方琬琰隨便挑了一個門口,舉起手正想叩門,面前的門忽然被拉開了,門里露出徐之錦那張可親可近又可愛的臉。
方琬琰激動得差點上去啵一個,這簡直是玉帝派來的天兵啊!徐之錦正滿臉驚喜,卻聽見方琬琰提高了聲調問:
“見過徐大人,不知我哥哥可在府上?”
“哥哥?”
“小聲點!進去快進去!哎呦我的娘呀!這些宮里的姑姑太可怕了……可憐的花蕎,現在過的是什么人間地獄的生活……”
方琬琰背靠著門,排著胸口直喘氣。
徐之錦這才明白,她這是演戲給花蕎府上的姑姑看呢。
他想起那天花蕎被教訓的樣子,點頭笑道:
“被你不幸言中,她真的是在煉獄之中。對了,你是來找花蕎的?她不在嗎?”
“就是不在我才煎熬。不過她就要回來了,我在這等等她……不礙事吧?”
她想起徐之錦剛才似乎是要出去。
“不礙事不礙事,我這也就是出去吃飯。”徐之錦連忙說。
他們幾個現在都在翰林院,還要待上一年半載,才會被根據特長或能力,分到其他地方任職。
所以大家也都不急著置辦府邸,誰知道以后會分到哪里。
這次皇太孫替他們找了住的地方,他們還真是心存感激。
但身邊除了一個書童,就是原來院子里灑掃看院子的嬤嬤,也沒別人。吃飯這種事,當然常常要出去解決。

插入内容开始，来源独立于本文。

import Mathlib
import Summits.NavierStokesRegularity.NavierStokesRegularity.Theorems.FilamentSkeletonRssSkeletonJ1RLiaDefectDerivSelfArith
import Summits.NavierStokesRegularity.NavierStokesRegularity.Theorems.FilamentSkeletonRssSkeletonJ1RLiaDefectDerivSelfWindow
import Summits.NavierStokesRegularity.NavierStokesRegularity.Theorems.FilamentSkeletonRssSkeletonJ1RLiaSelfDerivReference
import Summits.NavierStokesRegularity.NavierStokesRegularity.Theorems.FilamentSkeletonRssSkeletonJ1RLiaDerivBookkeepingTools

/-!
# Crux `SkeletonJ1R` (stmt-NavierStokesRegularity-23610) · line `streamline_kantorovich_R` · stub F2-d (`LiaDefectDerivBL`, v7) — Γ-BOOKKEEPING BRICK B1′:
# on the collar, `ℓ ×` the self-strand term of the DERIVATIVE of the defect residual is `O((√Γ + |τ|)/√log Γ)`, constants uniform in the datum class

Hand `leafhand-ns-filamentskeletonrs-1` (gen 1), `--supports stmt-NavierStokesRegularity-23610 --as helper`.  MODEL rung, NEGATIVE side of the ladder:
estimates for a HYPOTHETICAL filament-type blow-up skeleton; nothing here is a claim about Navier–Stokes regularity; the stub and the crux stay OPEN.

`selfDerivTerm_bound` — the derivative analogue of B1 (`…LiaDefectSelfBound.selfTerm_bound`, whose parameter choices it copies: window `R = r₀√Γ`,
`r₀ = e·exp 1/2`, outer window `Lw = R + 2ℓ`, envelope `ε₀ = b e₀√Γ`, `ε₁ = b Q₀`, `κ_R = b kR (√Γ+|τ|)`, `κ₀ = b(e₀+Q₀)(√Γ+|τ|)`, `θ = 2θ₁`,
`b = 8π/(θp Γ log Γ) ≥ |β⁻¹|`, `log Γ ≥ max 4 δ₀²`): for the class constants there are `Cself, Lmin` such that on the collar
`ℓ² ≤ ‖x_jτ‖² ≤ 2ℓ²`, `|τ| ≤ 3ℓ`,
`ℓ · ‖(Γγ_j/4π) • Ȧ_j(τ) − β • (x_j′ × (β⁻¹(x_j″ × W + x_j′ × DW·x_j′)) + x_j″ × x_j″)‖ ≤ Cself · (√Γ + |τ|)/√(log Γ)`,
`Ȧ_j` the fixed-`σ` derivative-kernel self strand.  Proof: on the closed switched region the `V`-term is `x_j′ × x_j‴` (`…LiaDerivBookkeepingTools.
thirdDerivForm_eq_of_sq_le`, `x″ × x″ = 0`); brick S4′ (`…LiaSelfDerivReference.IsLiaReference.selfDerivStrand_sub_lia_le`) with the window data
`H = b·hH`, `H′ = b·h′/√Γ` of `…LiaDefectDerivSelfWindow.thirdDeriv_window_ceilings`; the Rosenhead coefficient `Λ_e(R) = ½log Γ + O(e²/R²)` against
`liaCoeff`; and the eight resulting terms are booked by `…LiaDefectDerivSelfArith.selfDerivTerm_T1…T8` (the collar floor `ℓ ≤ (Rwd+1)(√Γ+|τ|)` pays the
window-logarithm term).  What remains for F2-d after this file: the 40-line assembly `hself` of `…LiaDefectDerivPartner.liaDefectDerivBL_of_self_deriv_bound`. [folklore]
-/

-- `dupNamespace` off: the module name repeats `NavierStokesRegularity` by the tree's `Summits/<S>/<S>/Theorems` layout (same as every sibling file).
set_option linter.dupNamespace false
-- `unusedTactic`/`unreachableTactic` off: the `first | (field_simp; ring) | field_simp` closers below are robust to how far `field_simp` normalises.
set_option linter.unusedTactic false
set_option linter.unreachableTactic false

“那正好,我和花蕎也要出去吃飯。就到踏雪樓,你先去要個包間等我們。”
等到方琬琰歷盡艱辛把花蕎帶到踏雪樓,三個人都長長的出了口氣。
“花蕎,我怎么看不出來,你現在變得那么能忍!”方琬琰嘆息到。
花蕎笑而不答。她只是在等呼延錦回來,平安度過這段時間,不到進宮,自己就遠走高飛了。
只要這樣想,這一點委屈有什么不能忍?
不過,像這樣和朋友一起肆無忌憚的聚聚,那當然更是愜意。
“咦?花蕎,下面那個是不是你家里的人?”方琬琰指指窗外。
花蕎伸頭一看也笑了。
那不是要形影不離保護他的小高,還能是誰?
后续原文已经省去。